Aim of the exercise> Transcribe word for word the lines below from the line with "(hι : ∀ s, β i.hN i.D i.hk (ιB s) = s)" through the line with "(hGs : HasMajorant", ends included.

=-=-=-=-=

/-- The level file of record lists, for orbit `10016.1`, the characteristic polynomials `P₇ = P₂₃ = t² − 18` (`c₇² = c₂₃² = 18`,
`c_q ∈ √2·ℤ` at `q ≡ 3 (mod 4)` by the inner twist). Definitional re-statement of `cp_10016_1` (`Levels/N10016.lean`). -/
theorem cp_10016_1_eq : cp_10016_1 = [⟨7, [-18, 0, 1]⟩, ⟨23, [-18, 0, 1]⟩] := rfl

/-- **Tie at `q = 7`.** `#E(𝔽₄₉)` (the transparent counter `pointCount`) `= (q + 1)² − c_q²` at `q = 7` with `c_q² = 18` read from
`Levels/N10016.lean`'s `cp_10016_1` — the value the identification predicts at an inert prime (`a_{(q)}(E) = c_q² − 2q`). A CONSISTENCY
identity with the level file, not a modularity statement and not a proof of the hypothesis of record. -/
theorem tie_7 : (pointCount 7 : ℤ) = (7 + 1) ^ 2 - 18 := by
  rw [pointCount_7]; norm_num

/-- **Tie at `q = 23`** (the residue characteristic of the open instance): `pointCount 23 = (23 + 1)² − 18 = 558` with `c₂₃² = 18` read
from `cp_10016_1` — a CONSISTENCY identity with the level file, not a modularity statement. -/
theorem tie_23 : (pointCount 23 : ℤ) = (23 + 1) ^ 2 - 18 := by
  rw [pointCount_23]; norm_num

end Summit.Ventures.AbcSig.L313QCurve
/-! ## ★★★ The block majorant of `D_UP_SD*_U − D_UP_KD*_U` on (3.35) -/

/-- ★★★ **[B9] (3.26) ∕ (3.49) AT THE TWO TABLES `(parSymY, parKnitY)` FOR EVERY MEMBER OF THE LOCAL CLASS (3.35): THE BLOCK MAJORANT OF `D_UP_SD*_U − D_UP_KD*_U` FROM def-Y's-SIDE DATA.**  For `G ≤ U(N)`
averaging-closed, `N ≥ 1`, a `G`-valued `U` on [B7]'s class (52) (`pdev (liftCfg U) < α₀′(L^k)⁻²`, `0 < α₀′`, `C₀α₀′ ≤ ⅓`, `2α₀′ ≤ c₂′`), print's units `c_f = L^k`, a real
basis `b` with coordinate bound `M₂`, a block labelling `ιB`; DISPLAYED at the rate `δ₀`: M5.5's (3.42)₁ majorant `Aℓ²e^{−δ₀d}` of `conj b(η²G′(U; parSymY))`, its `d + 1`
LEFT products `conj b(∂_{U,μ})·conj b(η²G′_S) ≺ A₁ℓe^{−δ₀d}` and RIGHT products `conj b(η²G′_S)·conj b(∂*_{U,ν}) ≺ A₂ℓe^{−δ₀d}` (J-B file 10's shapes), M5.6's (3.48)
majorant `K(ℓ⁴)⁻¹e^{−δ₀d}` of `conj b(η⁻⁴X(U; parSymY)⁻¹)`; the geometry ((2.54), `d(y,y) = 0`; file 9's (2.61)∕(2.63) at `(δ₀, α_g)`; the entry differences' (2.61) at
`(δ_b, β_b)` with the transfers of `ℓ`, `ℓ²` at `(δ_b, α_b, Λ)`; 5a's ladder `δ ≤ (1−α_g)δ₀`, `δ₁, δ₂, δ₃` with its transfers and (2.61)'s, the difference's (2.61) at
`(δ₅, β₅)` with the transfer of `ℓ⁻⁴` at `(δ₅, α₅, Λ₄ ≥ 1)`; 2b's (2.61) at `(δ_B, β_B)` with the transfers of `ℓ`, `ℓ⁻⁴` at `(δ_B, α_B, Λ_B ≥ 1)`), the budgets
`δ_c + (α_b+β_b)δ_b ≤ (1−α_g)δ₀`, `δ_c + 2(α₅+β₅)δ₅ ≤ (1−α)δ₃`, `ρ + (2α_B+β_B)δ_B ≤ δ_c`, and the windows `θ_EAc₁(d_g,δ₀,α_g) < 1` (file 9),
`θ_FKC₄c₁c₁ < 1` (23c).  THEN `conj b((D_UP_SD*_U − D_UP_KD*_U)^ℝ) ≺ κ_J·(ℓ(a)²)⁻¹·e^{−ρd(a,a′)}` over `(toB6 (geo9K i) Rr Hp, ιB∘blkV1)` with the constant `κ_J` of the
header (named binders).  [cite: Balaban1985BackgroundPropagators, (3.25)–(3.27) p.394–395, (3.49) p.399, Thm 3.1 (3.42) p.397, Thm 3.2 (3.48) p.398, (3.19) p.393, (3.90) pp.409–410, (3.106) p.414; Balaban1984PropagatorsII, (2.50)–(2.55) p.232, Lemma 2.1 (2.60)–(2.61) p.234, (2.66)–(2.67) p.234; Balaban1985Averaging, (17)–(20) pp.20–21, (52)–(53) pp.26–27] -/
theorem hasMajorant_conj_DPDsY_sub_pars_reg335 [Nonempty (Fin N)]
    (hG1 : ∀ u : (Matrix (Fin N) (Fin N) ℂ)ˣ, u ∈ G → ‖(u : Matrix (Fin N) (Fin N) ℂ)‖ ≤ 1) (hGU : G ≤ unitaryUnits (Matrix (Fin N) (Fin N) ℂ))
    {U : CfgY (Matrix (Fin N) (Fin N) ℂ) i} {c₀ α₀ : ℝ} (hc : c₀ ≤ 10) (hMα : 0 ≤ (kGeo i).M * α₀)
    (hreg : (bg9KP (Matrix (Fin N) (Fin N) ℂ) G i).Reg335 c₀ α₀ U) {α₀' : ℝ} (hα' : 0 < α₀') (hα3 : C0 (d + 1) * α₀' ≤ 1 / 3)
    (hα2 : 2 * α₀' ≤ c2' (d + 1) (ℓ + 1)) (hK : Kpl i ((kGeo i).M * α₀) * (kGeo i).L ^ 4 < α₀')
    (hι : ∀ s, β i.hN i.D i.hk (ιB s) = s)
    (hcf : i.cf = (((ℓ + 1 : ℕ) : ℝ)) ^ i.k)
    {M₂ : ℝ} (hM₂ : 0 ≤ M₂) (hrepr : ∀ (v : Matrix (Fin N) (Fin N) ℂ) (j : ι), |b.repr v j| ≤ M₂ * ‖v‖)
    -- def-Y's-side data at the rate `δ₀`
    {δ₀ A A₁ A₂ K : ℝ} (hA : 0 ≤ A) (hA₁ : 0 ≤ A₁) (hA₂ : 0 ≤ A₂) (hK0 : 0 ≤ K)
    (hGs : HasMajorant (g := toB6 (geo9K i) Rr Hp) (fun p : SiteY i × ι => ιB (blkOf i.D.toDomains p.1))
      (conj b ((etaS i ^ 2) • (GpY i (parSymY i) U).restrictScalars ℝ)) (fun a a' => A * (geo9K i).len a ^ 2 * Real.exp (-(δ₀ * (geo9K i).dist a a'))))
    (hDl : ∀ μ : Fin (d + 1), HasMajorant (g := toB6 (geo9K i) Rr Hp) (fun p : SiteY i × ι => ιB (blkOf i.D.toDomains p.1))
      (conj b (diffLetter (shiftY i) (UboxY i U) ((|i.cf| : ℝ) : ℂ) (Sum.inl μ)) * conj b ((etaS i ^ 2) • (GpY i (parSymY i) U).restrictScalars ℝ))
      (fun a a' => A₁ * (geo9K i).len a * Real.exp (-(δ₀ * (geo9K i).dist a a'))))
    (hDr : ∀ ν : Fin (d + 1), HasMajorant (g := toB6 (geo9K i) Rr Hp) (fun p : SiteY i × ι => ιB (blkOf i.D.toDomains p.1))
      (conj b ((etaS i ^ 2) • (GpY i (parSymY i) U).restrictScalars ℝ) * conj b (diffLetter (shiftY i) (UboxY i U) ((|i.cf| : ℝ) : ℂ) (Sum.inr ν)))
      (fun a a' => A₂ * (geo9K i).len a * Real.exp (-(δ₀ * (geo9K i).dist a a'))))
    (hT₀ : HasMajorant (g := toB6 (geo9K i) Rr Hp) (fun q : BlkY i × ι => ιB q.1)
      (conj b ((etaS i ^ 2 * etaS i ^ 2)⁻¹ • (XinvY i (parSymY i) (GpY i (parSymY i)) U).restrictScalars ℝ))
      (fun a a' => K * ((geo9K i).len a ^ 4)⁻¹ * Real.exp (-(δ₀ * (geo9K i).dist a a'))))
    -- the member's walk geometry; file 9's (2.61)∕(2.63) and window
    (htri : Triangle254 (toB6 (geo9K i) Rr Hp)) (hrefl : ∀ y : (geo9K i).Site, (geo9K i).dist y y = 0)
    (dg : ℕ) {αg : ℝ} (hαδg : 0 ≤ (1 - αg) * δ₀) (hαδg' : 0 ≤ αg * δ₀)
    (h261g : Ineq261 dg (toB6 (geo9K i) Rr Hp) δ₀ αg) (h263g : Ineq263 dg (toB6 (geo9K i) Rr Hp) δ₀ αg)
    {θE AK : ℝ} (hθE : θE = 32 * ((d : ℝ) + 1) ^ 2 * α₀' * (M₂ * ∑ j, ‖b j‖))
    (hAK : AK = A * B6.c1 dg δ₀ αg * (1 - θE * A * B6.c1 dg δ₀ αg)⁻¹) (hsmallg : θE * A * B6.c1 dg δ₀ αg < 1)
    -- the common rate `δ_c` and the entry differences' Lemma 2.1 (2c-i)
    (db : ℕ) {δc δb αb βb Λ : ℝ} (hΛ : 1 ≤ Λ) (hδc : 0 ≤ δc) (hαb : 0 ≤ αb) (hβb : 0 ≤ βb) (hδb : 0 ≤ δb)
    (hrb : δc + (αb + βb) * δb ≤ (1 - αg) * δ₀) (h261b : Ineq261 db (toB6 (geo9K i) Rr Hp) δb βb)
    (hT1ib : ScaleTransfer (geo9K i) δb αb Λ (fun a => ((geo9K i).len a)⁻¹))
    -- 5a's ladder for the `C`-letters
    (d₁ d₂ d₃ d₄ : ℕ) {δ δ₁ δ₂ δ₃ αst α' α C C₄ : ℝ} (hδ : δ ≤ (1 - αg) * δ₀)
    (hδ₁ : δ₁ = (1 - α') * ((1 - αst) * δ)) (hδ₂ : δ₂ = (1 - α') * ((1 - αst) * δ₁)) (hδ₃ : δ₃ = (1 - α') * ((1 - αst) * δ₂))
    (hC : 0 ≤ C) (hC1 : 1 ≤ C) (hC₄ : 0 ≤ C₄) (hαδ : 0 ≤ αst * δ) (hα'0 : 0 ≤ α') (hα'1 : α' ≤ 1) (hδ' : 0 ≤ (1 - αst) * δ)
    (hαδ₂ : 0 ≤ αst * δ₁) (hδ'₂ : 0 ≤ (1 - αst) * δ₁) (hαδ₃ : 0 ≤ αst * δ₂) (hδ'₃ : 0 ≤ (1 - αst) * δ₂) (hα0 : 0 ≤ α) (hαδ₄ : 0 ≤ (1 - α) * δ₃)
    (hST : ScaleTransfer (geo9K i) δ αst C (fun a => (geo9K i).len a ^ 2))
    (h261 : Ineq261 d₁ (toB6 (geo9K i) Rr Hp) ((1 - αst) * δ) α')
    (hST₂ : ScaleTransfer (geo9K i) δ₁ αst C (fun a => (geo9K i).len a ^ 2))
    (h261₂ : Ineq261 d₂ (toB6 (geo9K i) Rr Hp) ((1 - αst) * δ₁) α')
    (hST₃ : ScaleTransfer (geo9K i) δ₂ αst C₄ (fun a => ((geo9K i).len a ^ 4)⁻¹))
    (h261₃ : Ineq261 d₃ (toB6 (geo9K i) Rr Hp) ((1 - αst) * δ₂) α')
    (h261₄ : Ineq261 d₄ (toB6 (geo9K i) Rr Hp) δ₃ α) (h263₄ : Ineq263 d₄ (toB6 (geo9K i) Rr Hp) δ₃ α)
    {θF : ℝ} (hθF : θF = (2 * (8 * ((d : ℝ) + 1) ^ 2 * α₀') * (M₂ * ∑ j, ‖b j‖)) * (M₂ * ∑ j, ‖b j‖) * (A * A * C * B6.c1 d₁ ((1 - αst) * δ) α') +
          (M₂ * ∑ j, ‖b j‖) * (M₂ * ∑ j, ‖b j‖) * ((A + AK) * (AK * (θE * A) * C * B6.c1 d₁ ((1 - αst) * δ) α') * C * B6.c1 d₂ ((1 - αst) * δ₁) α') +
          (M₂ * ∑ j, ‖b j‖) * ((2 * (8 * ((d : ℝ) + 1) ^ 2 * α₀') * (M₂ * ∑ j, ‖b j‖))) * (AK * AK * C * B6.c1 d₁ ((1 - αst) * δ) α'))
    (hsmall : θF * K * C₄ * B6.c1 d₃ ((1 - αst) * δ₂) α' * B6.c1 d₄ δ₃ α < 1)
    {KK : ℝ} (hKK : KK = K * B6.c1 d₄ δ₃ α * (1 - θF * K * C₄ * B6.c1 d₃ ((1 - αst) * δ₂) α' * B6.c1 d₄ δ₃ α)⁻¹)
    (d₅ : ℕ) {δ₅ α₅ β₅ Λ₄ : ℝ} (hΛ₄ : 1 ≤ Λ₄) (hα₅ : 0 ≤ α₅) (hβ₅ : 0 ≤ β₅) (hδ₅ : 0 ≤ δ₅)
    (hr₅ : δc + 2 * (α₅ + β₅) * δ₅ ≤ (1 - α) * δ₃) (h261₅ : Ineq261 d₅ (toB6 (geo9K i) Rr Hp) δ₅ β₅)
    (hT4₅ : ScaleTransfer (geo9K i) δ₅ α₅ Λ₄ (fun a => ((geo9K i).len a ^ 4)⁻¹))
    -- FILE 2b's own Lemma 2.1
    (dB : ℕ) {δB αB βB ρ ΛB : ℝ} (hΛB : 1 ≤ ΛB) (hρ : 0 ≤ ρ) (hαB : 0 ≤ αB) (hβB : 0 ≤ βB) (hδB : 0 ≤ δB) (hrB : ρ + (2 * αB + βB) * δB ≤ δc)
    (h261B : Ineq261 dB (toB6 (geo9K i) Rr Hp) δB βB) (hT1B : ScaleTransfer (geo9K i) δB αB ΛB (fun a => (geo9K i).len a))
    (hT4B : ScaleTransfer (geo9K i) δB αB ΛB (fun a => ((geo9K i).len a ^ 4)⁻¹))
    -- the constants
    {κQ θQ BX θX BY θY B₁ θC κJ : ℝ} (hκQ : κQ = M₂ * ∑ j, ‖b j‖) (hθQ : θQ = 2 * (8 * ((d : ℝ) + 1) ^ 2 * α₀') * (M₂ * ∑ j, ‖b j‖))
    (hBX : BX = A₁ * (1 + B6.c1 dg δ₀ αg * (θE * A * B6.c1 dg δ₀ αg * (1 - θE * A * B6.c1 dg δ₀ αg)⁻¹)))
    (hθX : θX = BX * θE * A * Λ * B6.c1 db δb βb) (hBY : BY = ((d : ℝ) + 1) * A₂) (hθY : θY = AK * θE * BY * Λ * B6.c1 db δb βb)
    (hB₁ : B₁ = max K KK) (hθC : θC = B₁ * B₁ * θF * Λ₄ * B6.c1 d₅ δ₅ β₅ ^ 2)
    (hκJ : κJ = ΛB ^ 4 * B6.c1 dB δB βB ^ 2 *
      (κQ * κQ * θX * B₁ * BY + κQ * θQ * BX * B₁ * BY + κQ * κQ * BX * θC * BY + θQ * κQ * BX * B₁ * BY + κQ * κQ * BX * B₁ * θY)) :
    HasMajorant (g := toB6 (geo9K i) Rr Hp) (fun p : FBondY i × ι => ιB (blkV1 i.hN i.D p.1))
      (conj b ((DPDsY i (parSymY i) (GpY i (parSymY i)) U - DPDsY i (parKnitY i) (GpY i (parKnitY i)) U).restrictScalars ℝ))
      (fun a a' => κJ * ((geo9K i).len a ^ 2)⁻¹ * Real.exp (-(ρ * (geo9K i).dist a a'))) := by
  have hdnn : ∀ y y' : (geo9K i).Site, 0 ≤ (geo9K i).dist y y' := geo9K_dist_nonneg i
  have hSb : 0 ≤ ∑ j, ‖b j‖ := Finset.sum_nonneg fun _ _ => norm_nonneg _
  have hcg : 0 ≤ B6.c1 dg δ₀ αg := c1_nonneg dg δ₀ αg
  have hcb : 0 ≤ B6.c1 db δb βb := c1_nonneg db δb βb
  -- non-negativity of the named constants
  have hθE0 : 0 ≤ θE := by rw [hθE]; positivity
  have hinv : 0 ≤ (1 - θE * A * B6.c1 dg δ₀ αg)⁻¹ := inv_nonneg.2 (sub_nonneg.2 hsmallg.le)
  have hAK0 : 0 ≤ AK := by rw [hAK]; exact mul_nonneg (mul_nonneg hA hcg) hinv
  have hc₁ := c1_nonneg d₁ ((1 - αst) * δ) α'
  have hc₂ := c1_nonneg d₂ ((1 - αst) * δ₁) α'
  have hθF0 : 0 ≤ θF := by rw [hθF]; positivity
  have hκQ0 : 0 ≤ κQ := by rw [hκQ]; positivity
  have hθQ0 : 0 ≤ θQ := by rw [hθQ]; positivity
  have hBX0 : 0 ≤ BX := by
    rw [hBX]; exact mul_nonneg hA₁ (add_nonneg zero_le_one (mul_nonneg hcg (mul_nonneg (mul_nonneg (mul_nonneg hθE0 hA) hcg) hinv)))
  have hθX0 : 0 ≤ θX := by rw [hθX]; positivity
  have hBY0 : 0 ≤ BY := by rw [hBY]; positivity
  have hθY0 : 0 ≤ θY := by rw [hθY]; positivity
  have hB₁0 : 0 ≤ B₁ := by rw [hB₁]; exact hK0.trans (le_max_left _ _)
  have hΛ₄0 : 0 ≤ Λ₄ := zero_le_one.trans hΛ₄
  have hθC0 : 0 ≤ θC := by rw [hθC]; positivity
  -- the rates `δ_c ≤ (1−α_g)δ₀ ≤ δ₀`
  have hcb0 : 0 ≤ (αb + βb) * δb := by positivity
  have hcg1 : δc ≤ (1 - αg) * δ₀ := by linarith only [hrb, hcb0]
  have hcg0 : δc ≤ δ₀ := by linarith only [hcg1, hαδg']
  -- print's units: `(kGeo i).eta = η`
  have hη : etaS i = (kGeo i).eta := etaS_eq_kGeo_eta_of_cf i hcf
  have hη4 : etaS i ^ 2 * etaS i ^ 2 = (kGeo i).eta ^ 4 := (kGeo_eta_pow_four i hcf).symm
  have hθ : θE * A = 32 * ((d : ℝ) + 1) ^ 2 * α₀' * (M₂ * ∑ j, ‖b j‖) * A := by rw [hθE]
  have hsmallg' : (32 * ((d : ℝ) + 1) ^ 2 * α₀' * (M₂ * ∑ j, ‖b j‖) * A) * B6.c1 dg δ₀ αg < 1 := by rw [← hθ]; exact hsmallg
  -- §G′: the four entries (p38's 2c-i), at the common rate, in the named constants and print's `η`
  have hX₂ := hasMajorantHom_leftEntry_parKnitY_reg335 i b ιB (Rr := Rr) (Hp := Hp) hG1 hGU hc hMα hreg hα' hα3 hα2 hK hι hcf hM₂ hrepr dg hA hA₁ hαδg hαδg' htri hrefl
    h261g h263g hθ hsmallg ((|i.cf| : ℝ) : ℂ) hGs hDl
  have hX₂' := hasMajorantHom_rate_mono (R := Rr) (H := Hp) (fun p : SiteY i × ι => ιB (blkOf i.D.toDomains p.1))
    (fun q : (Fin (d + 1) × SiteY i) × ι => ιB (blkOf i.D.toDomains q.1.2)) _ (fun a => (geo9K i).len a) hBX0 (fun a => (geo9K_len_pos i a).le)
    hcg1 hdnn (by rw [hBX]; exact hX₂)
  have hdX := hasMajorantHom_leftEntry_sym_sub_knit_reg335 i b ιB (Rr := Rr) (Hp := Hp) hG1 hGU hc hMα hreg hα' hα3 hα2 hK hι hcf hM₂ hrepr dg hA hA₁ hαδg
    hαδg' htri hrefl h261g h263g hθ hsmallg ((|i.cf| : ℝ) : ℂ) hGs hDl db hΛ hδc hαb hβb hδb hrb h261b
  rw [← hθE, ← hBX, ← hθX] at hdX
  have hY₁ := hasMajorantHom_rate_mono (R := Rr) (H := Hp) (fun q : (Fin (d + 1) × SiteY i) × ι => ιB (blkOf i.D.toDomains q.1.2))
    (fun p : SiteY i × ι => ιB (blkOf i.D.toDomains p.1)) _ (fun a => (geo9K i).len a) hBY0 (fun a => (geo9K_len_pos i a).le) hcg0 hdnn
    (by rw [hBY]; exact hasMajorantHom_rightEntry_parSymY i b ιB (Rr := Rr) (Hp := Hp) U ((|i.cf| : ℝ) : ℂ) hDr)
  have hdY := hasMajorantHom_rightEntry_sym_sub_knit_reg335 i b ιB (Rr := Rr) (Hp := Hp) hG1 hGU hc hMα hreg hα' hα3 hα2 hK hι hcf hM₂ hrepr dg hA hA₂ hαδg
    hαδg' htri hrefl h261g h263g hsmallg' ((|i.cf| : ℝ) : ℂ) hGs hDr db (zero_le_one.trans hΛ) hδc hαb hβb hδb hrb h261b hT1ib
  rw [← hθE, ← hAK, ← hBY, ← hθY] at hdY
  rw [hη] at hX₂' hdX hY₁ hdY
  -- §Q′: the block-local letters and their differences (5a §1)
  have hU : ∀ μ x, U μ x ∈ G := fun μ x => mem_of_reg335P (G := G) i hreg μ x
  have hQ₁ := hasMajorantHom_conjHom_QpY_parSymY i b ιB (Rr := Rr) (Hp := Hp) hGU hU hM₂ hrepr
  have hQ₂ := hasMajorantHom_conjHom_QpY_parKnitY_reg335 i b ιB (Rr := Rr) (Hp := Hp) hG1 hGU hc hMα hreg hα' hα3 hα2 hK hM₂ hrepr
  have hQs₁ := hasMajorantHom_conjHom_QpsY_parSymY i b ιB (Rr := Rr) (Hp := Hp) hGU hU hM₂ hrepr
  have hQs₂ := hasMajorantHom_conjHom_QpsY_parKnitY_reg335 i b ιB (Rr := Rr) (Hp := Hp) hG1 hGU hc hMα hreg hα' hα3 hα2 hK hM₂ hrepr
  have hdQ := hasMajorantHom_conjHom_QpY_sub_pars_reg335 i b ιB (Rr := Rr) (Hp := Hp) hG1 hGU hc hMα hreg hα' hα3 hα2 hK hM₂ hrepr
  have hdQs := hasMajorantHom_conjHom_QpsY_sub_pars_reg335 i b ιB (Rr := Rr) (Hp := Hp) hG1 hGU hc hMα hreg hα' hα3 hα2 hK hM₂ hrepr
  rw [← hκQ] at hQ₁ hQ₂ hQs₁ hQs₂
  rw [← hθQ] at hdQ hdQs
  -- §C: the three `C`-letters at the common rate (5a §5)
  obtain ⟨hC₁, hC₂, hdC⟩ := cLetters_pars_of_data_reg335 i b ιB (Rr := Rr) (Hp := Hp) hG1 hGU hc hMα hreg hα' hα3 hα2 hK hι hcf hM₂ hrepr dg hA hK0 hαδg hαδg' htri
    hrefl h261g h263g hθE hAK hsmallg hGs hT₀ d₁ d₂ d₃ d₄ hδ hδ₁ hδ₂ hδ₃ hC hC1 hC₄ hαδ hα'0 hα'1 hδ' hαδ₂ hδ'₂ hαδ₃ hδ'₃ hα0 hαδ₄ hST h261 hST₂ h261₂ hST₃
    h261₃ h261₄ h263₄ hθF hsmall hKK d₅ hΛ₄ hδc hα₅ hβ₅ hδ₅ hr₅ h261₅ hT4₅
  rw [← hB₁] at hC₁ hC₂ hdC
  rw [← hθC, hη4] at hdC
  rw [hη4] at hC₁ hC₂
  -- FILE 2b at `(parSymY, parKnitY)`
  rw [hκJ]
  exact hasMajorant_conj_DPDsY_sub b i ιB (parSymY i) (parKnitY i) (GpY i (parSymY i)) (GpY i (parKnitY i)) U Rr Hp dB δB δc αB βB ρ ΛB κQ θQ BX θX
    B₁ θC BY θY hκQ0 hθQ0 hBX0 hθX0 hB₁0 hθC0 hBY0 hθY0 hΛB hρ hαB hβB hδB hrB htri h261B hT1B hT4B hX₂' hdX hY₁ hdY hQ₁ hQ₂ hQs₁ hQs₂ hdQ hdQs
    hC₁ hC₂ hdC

=-=-=-=-=

Answer to this problem>
    (hι : ∀ s, β i.hN i.D i.hk (ιB s) = s)
    (hcf : i.cf = (((ℓ + 1 : ℕ) : ℝ)) ^ i.k)
    {M₂ : ℝ} (hM₂ : 0 ≤ M₂) (hrepr : ∀ (v : Matrix (Fin N) (Fin N) ℂ) (j : ι), |b.repr v j| ≤ M₂ * ‖v‖)
    -- def-Y's-side data at the rate `δ₀`
    {δ₀ A A₁ A₂ K : ℝ} (hA : 0 ≤ A) (hA₁ : 0 ≤ A₁) (hA₂ : 0 ≤ A₂) (hK0 : 0 ≤ K)
    (hGs : HasMajorant (g := toB6 (geo9K i) Rr Hp) (fun p : SiteY i × ι => ιB (blkOf i.D.toDomains p.1))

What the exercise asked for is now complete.